◆ Work order: Set down, please, exactly the lines below that run from the line with "have h : Real.exp" to the line with "Real.exp_add, neg_add_cancel, Real.exp_zero]", both lines included.

◆ Records:
┄┄┄┄┄┄

import Mathlib
import Summits.NavierStokesRegularity.FluidComputer.TransportGalerkinEnergyLevel
import HarnessLib

/-!
# Galerkin limit of the transport model, IX-a: tools for RESIDENCE — absorption, Gronwall window, two Cauchy–Schwarz inequalities, coordinates (instab g19, cell `ns-blowup`, 2026-08-27)

HONEST FRAMING (human ruling D-0035): nothing here is a claim about Navier–Stokes blow-up.
WHAT THIS IS NOT: not NS evidence — Gronwall bookkeeping on the scaled phase space
`E = lp (ℤ^d → V) 2` of the R-β chain; the Galerkin trajectory and its `H²` bound are hypotheses,
no flow or certificate is constructed.

PURPOSE. `HOME/instab/BETA2-SPEC.md` §6 priced RESIDENCE (β3) — «the Galerkin levels from the seed
stay in the polynomial box `W` on the window» — as computer-assisted `C¹`-integration (engine class
M–L, not owned). THIS FILE PROVES IT IS CLASSICAL FOR `ν > 0`: a level-`N` Galerkin trajectory
`y` of `y' = P_N F(y)` (`F = nsField ν Uv π P`) which is `P_N`-fixed, satisfies the linear box
clauses, and obeys the `E`-norm (`= H²`) bound `‖y t‖ ≤ r` on `[0, T]` — the bound the KEEP/KILL
bootstrap ITSELF provides (`≤ (3/2)εe^{λt}`, resp. `≤ 2ε`) — has

* (§3, `energy_three_le`) `‖Λ⁻² ⇑(y t)‖₃² ≤ gronwallBound S₃(0) α₃ β₃ t` with LEVEL-INDEPENDENT
  `α₃ = 2ν(2π)² + 2H(3)`, `β₃ = 27 c⁴ r⁶ / (256 (2ν(2π)²)³)`, `c = 2K₃σ₂` — the self-advection
  `2K₃ A₁(û) S₃ ≤ 2K₃σ₂ S₃^{3/2}` (Cauchy–Schwarz `A₁ ≤ σ₂‖û‖₃`, `σ₂² = ∑⟨l⟩⁻⁴`) is ABSORBED by the
  exact dissipation through `S₃² ≤ S₂ S₄ ≤ r² S₄` and `cY³ ≤ εY⁴ + 27c⁴/(256ε³)` (§1);
* (§4, `energy_le_of_energy_three_le`) for every `σ ≥ 1`, `S_σ(t) ≤ S_σ(0) e^{α t}` with
  `α = 2ν(2π)² + 2H(σ) + 2K_σ σ₂ √R₃` once `S₃ ≤ R₃` on the window (linear Gronwall);
* (§5, `norm_apply_le_of_energy`) hence coordinate bounds `‖(y t) k‖ ≤ √R ⟨k⟩^{−s}` from
  `‖⇑(y t)‖_s² ≤ R` — i.e. membership in ONE polynomial box for all levels sharing `r` and the
  initial energies (the seed `ε P_N v` has `S_σ(0) ≤ ε² ‖v‖²_{σ}` for every `N`).

So between the certificates and the KEEP/KILL words for the model NO computer-assisted integration
stands: residence = (global existence of the finite-dimensional Galerkin ODE) + (the bootstrap's own
`H²` bound) + THIS FILE. The size of the box never enters the KEEP floor (only the (C1)/(C2)
constants, of any sign), so the Gronwall constants may be astronomically large.

References: classical `H^m` energy method / parabolic regularisation for Navier–Stokes (Majda–Bertozzi
2002 §3.2; Constantin–Foias 1988 Ch. 10; Robinson–Rodrigo–Sadowski 2016 Ch. 6–7) [folklore shape].
-/

noncomputable section

open scoped ENNReal NNReal ComplexConjugate InnerProductSpace
open Set Filter Topology

namespace Summit.NavierStokesRegularity.FluidComputer.TransportGalerkinResidencePrep

open RCLike
open Literature.Analysis.FunctionSpaces Literature.Analysis.FunctionSpaces.Lattice
open Literature.Analysis.FunctionSpaces.Torus
open Literature.Analysis.ODE
open Summit.NavierStokesRegularity.FluidComputer.GalerkinLatticePhaseSpace
open Summit.NavierStokesRegularity.FluidComputer.TransportGalerkin
open Summit.NavierStokesRegularity.FluidComputer.TransportGalerkinRapid
open Summit.NavierStokesRegularity.FluidComputer.TransportGalerkinBox
open Summit.NavierStokesRegularity.FluidComputer.TransportGalerkinWeights
open Summit.NavierStokesRegularity.FluidComputer.TransportGalerkinEnergyLevel

variable {d : Type*} [Fintype d] [DecidableEq d]
variable {V : Type*} [NormedAddCommGroup V] [InnerProductSpace ℂ V] [CompleteSpace V]

/-! ## §1 Scalar lemmas: the absorption inequality and Gronwall bookkeeping -/

section Scalar

/-- **The absorption inequality** `c Y³ ≤ ε Y⁴ + 27 c⁴ / (256 ε³)` (`ε > 0`; all real `c, Y`): the
two sides touch at `Y = 3c/(4ε)`, and
`εY⁴ − cY³ + 27c⁴/(256ε³) = ε (Y − 3c/(4ε))² ((Y + c/(4ε))² + c²/(8ε²))`. -/
theorem young_three_four {ε : ℝ} (hε : 0 < ε) (c Y : ℝ) :
    c * Y ^ 3 ≤ ε * Y ^ 4 + 27 * c ^ 4 / (256 * ε ^ 3) := by
  have key : ε * Y ^ 4 - c * Y ^ 3 + 27 * c ^ 4 / (256 * ε ^ 3) =
      ε * (Y - 3 * c / (4 * ε)) ^ 2 * ((Y + c / (4 * ε)) ^ 2 + c ^ 2 / (8 * ε ^ 2)) := by
    field_simp
    ring
  have hnn : 0 ≤ ε * (Y - 3 * c / (4 * ε)) ^ 2 * ((Y + c / (4 * ε)) ^ 2 + c ^ 2 / (8 * ε ^ 2)) := by
    positivity
  linarith

/-- **Gronwall's bound is dominated on a window**: for `δ, ε, K ≥ 0` and `0 ≤ x ≤ T`,
`gronwallBound δ K ε x ≤ (δ + ε T) e^{K T}`. -/
theorem gronwallBound_le_window {δ K ε x T : ℝ} (hδ : 0 ≤ δ) (hK : 0 ≤ K) (hε : 0 ≤ ε)
    (hx : 0 ≤ x) (hxT : x ≤ T) :
    gronwallBound δ K ε x ≤ (δ + ε * T) * Real.exp (K * T) := by
  have hT : 0 ≤ T := hx.trans hxT
  have hexp1 : 1 ≤ Real.exp (K * T) := Real.one_le_exp (mul_nonneg hK hT)
  have hexpx : Real.exp (K * x) ≤ Real.exp (K * T) :=
    Real.exp_le_exp.2 (mul_le_mul_of_nonneg_left hxT hK)
  rcases eq_or_lt_of_le hK with hK0 | hKpos
  · rw [← hK0, gronwallBound_K0]
    simp only [zero_mul, Real.exp_zero, mul_one]
    nlinarith
  · rw [gronwallBound_of_K_ne_0 hKpos.ne']
    simp only
    have h1 : ε / K * (Real.exp (K * x) - 1) ≤ ε * x * Real.exp (K * x) := by
      -- `e^t − 1 ≤ t e^t` (the tree's `AreaLaw.exp_sub_one_le_mul_exp`, re-derived inline to keep
      -- the fluid chain free of the lattice-gauge imports)
      have h : Real.exp (K * x) - 1 ≤ K * x * Real.exp (K * x) := by
        have h1 : (1 - K * x) * Real.exp (K * x) ≤ 1 := by
          calc (1 - K * x) * Real.exp (K * x) ≤ Real.exp (-(K * x)) * Real.exp (K * x) := by
                gcongr; linarith [Real.add_one_le_exp (-(K * x))]
            _ = 1 := by rw [← Real.exp_add, neg_add_cancel, Real.exp_zero]
        nlinarith [h1, Real.exp_pos (K * x)]
      calc ε / K * (Real.exp (K * x) - 1) ≤ ε / K * (K * x * Real.exp (K * x)) :=
            mul_le_mul_of_nonneg_left h (by positivity)
        _ = ε * x * Real.exp (K * x) := by field_simp
    calc δ * Real.exp (K * x) + ε / K * (Real.exp (K * x) - 1)
        ≤ δ * Real.exp (K * T) + ε * T * Real.exp (K * T) := by
          refine add_le_add (mul_le_mul_of_nonneg_left hexpx hδ) (h1.trans ?_)
          exact mul_le_mul (mul_le_mul_of_nonneg_left hxT hε) hexpx (Real.exp_pos _).le
            (mul_nonneg hε hT)
      _ = (δ + ε * T) * Real.exp (K * T) := by ring

/-- **Scalar Gronwall from a one-sided right-derivative bound** (Mathlib's
`le_gronwallBound_of_liminf_deriv_right_le` fed with `HasDerivWithinAt` on `Ici`). -/
theorem le_gronwallBound_of_hasDerivWithinAt {f f' : ℝ → ℝ} {K ε a b : ℝ}
    (hf : ContinuousOn f (Icc a b)) (hf' : ∀ x ∈ Ico a b, HasDerivWithinAt f (f' x) (Ici x) x)
    (bound : ∀ x ∈ Ico a b, f' x ≤ K * f x + ε) :
    ∀ x ∈ Icc a b, f x ≤ gronwallBound (f a) K ε (x - a) :=
  le_gronwallBound_of_liminf_deriv_right_le hf
    (fun x hx _r hr => (hf' x hx).liminf_right_slope_le hr) le_rfl bound

end Scalar

/-! ## §2 Two Cauchy–Schwarz inequalities on the lattice -/

section CauchySchwarz

omit [DecidableEq d] [InnerProductSpace ℂ V] [CompleteSpace V] in
/-- **`A₁(u)² ≤ σ₂² ‖u‖₃²`**: `(∑_l ⟨l⟩‖u l‖)² ≤ (∑_l ⟨l⟩⁻⁴) · ∑_l ⟨l⟩⁶‖u l‖²` (Cauchy–Schwarz with
the weights `⟨l⟩⁻⁴`, tree `Lattice.sq_tsum_mul_le`). In `d ≤ 3` the constant is the tree's
`σ₂² = ConvectiveProductLawBooking.tsum_sobolevWeight_neg_two_sq_lt_top`. -/
theorem sq_weightOne_tsum_le (u : (d → ℤ) → V) :
    (∑' l, ENNReal.ofReal (sobolevWeight 1 l) * ‖u l‖ₑ) ^ 2 ≤
      (∑' l : d → ℤ, ENNReal.ofReal (sobolevWeight (-2) l ^ 2)) * eNormSq 3 u := by
  have h := sq_tsum_mul_le (fun l : d → ℤ => ENNReal.ofReal (sobolevWeight (-2) l ^ 2))
    (fun l => ENNReal.ofReal (sobolevWeight 5 l) * ‖u l‖ₑ)
  have h1 : ∀ l : d → ℤ, ENNReal.ofReal (sobolevWeight (-2) l ^ 2) *
      (ENNReal.ofReal (sobolevWeight 5 l) * ‖u l‖ₑ) = ENNReal.ofReal (sobolevWeight 1 l) * ‖u l‖ₑ := by
    intro l
    rw [← mul_assoc, ← ENNReal.ofReal_mul (sq_nonneg _)]
    congr 2
    rw [sq, ← sobolevWeight_add, ← sobolevWeight_add]; norm_num
  have h2 : ∀ l : d → ℤ, ENNReal.ofReal (sobolevWeight (-2) l ^ 2) *
      (ENNReal.ofReal (sobolevWeight 5 l) * ‖u l‖ₑ) ^ 2 =
        ENNReal.ofReal (sobolevWeight 3 l ^ 2) * ‖u l‖ₑ ^ 2 := by
    intro l
    rw [mul_pow, ← mul_assoc, ← ENNReal.ofReal_pow (sobolevWeight_pos _ _).le,
      ← ENNReal.ofReal_mul (sq_nonneg _)]
    congr 2
    rw [← mul_pow, ← sobolevWeight_add]; norm_num
  simp only [h1, h2] at h
  exact h

omit [DecidableEq d] [InnerProductSpace ℂ V] [CompleteSpace V] in
/-- **Interpolation `‖u‖₃⁴ ≤ ‖u‖₂² ‖u‖₄²`** (`H³` is the midpoint of `H²` and `H⁴`; Cauchy–Schwarz
with the weights `⟨l⟩⁴‖u l‖²`). -/
theorem eNormSq_three_sq_le (u : (d → ℤ) → V) :
    eNormSq 3 u ^ 2 ≤ eNormSq 2 u * eNormSq 4 u := by
  have h := sq_tsum_mul_le (fun l : d → ℤ => ENNReal.ofReal (sobolevWeight 2 l ^ 2) * ‖u l‖ₑ ^ 2)
    (fun l => ENNReal.ofReal (sobolevWeight 1 l ^ 2))
  have h1 : ∀ l : d → ℤ, ENNReal.ofReal (sobolevWeight 2 l ^ 2) * ‖u l‖ₑ ^ 2 *
      ENNReal.ofReal (sobolevWeight 1 l ^ 2) = ENNReal.ofReal (sobolevWeight 3 l ^ 2) * ‖u l‖ₑ ^ 2 := by
    intro l
    rw [mul_right_comm, ← ENNReal.ofReal_mul (sq_nonneg _)]
    congr 2
    rw [← mul_pow, ← sobolevWeight_add]; norm_num
  have h2 : ∀ l : d → ℤ, ENNReal.ofReal (sobolevWeight 2 l ^ 2) * ‖u l‖ₑ ^ 2 *
      ENNReal.ofReal (sobolevWeight 1 l ^ 2) ^ 2 = ENNReal.ofReal (sobolevWeight 4 l ^ 2) * ‖u l‖ₑ ^ 2 := by
    intro l
    rw [mul_right_comm, ← ENNReal.ofReal_pow (sq_nonneg _), ← ENNReal.ofReal_mul (sq_nonneg _)]
    congr 2
    rw [← pow_mul, show 2 * 2 = 4 by norm_num, show sobolevWeight 1 l ^ 4 = (sobolevWeight 1 l ^ 2) ^ 2 by ring,
      ← mul_pow, sq (sobolevWeight 1 l), ← sobolevWeight_add, ← sobolevWeight_add]
    norm_num
  simp only [h1, h2] at h
  exact h

omit [DecidableEq d] [InnerProductSpace ℂ V] [CompleteSpace V] in
/-- Real form of the two inequalities combined: with `S_s = ‖u‖_s²` finite and `σ₂² = ∑⟨l⟩⁻⁴` finite,
`A₁(u) · S₃ ≤ σ₂ · S₃^{1/2} · S₃` and `S₃² ≤ S₂ S₄`, packaged as the one inequality the absorption
uses: `(A₁(u) S₃)⁴ ≤ σ₂⁴ S₂³ S₄³`… we only need the two square forms below. -/
theorem weightOne_tsum_sq_le_toReal {u : (d → ℤ) → V} (hu : eNormSq 3 u < ∞)
    (hσ₂ : ∑' l : d → ℤ, ENNReal.ofReal (sobolevWeight (-2) l ^ 2) < ∞) :
    (∑' l, ENNReal.ofReal (sobolevWeight 1 l) * ‖u l‖ₑ).toReal ^ 2 ≤
      (∑' l : d → ℤ, ENNReal.ofReal (sobolevWeight (-2) l ^ 2)).toReal * (eNormSq 3 u).toReal := by
  have h := sq_weightOne_tsum_le u
  have hfin : (∑' l : d → ℤ, ENNReal.ofReal (sobolevWeight (-2) l ^ 2)) * eNormSq 3 u ≠ ∞ :=
    ENNReal.mul_ne_top hσ₂.ne hu.ne
  have := ENNReal.toReal_mono hfin h
  rwa [ENNReal.toReal_pow, ENNReal.toReal_mul] at this

omit [DecidableEq d] [InnerProductSpace ℂ V] [CompleteSpace V] in
/-- Real form: `S₃² ≤ S₂ S₄` for finite `S₂, S₄`. -/
theorem eNormSq_three_sq_le_toReal {u : (d → ℤ) → V} (h2 : eNormSq 2 u < ∞) (h4 : eNormSq 4 u < ∞) :
    (eNormSq 3 u).toReal ^ 2 ≤ (eNormSq 2 u).toReal * (eNormSq 4 u).toReal := by
  have h := eNormSq_three_sq_le u
  have := ENNReal.toReal_mono (ENNReal.mul_ne_top h2.ne h4.ne) h
  rwa [ENNReal.toReal_pow, ENNReal.toReal_mul] at this

end CauchySchwarz

/-! ## §2b Unscaling bookkeeping -/

section Unscale

omit [DecidableEq d] [InnerProductSpace ℂ V] [CompleteSpace V] in
/-- Unscaling shifts the order by two: `‖Λ⁻² c‖_σ² = ‖c‖²_{σ−2}`. -/
theorem eNormSq_unscale [NormedSpace ℂ V] (σ : ℝ) (c : (d → ℤ) → V) :
    eNormSq σ (wmul (-2) c) = eNormSq (σ - 2) c := by
  rw [eNormSq_wmul, sub_eq_add_neg]

omit [DecidableEq d] [CompleteSpace V] in
/-- The `E`-norm is the `H²` energy of the unscaled family: `‖x‖² = ‖Λ⁻² ⇑x‖₂²`. -/
theorem norm_sq_eq_energy_two (x : lp (fun _ : (d → ℤ) => V) 2) :
    ‖x‖ ^ 2 = (eNormSq 2 (wmul (-2) (⇑x))).toReal := by
  rw [norm_sq_eq_toReal_eNormSq_zero, eNormSq_unscale]; norm_num

end Unscale

/-! ## §5 From an energy bound to coordinate bounds (the box) -/

section Coordinates

omit [DecidableEq d] [InnerProductSpace ℂ V] [CompleteSpace V] in
/-- **Energy bound ⇒ coordinate bound**: if `‖c‖_s² ≤ R` then `‖c k‖ ≤ √R ⟨k⟩^{−s}` for every mode
(`Lattice.term_le_eNormSq`). With `c = ⇑(y t)` and `s = 5` (unscaled order `7`,
`eNormSq_unscale`) this is membership of the Galerkin level in the polynomial box
`ρ k = √R ⟨k⟩^{−5}`, whose radii satisfy the summability hypotheses of the R-β chain in `d ≤ 3`. -/
theorem norm_apply_le_of_eNormSq_le {s R : ℝ} {c : (d → ℤ) → V} (hc : eNormSq s c < ∞)
    (hR : (eNormSq s c).toReal ≤ R) (k : d → ℤ) :
    ‖c k‖ ≤ Real.sqrt R * sobolevWeight (-s) k := by
  have hw := sobolevWeight_pos s k
  have h1 : sobolevWeight s k ^ 2 * ‖c k‖ ^ 2 ≤ R := by
    have h := term_le_eNormSq s c k
    have hfin : eNormSq s c ≠ ∞ := hc.ne
    have := ENNReal.toReal_mono hfin h
    rw [ENNReal.toReal_mul, ENNReal.toReal_ofReal (sq_nonneg _), ← ofReal_norm,
      ← ENNReal.ofReal_pow (norm_nonneg _), ENNReal.toReal_ofReal (sq_nonneg _)] at this
    exact this.trans hR
  have h2 : sobolevWeight s k * ‖c k‖ ≤ Real.sqrt R := by
    rw [← mul_pow] at h1
    calc sobolevWeight s k * ‖c k‖ = Real.sqrt ((sobolevWeight s k * ‖c k‖) ^ 2) :=
          (Real.sqrt_sq (by positivity)).symm
      _ ≤ Real.sqrt R := Real.sqrt_le_sqrt h1
  rw [sobolevWeight_neg, ← div_eq_mul_inv, le_div_iff₀ hw, mul_comm]
  exact h2

end Coordinates



end Summit.NavierStokesRegularity.FluidComputer.TransportGalerkinResidencePrep

end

┄┄┄┄┄┄

◆ Answer to the exercise:
      have h : Real.exp (K * x) - 1 ≤ K * x * Real.exp (K * x) := by
        have h1 : (1 - K * x) * Real.exp (K * x) ≤ 1 := by
          calc (1 - K * x) * Real.exp (K * x) ≤ Real.exp (-(K * x)) * Real.exp (K * x) := by
                gcongr; linarith [Real.add_one_le_exp (-(K * x))]
            _ = 1 := by rw [← Real.exp_add, neg_add_cancel, Real.exp_zero]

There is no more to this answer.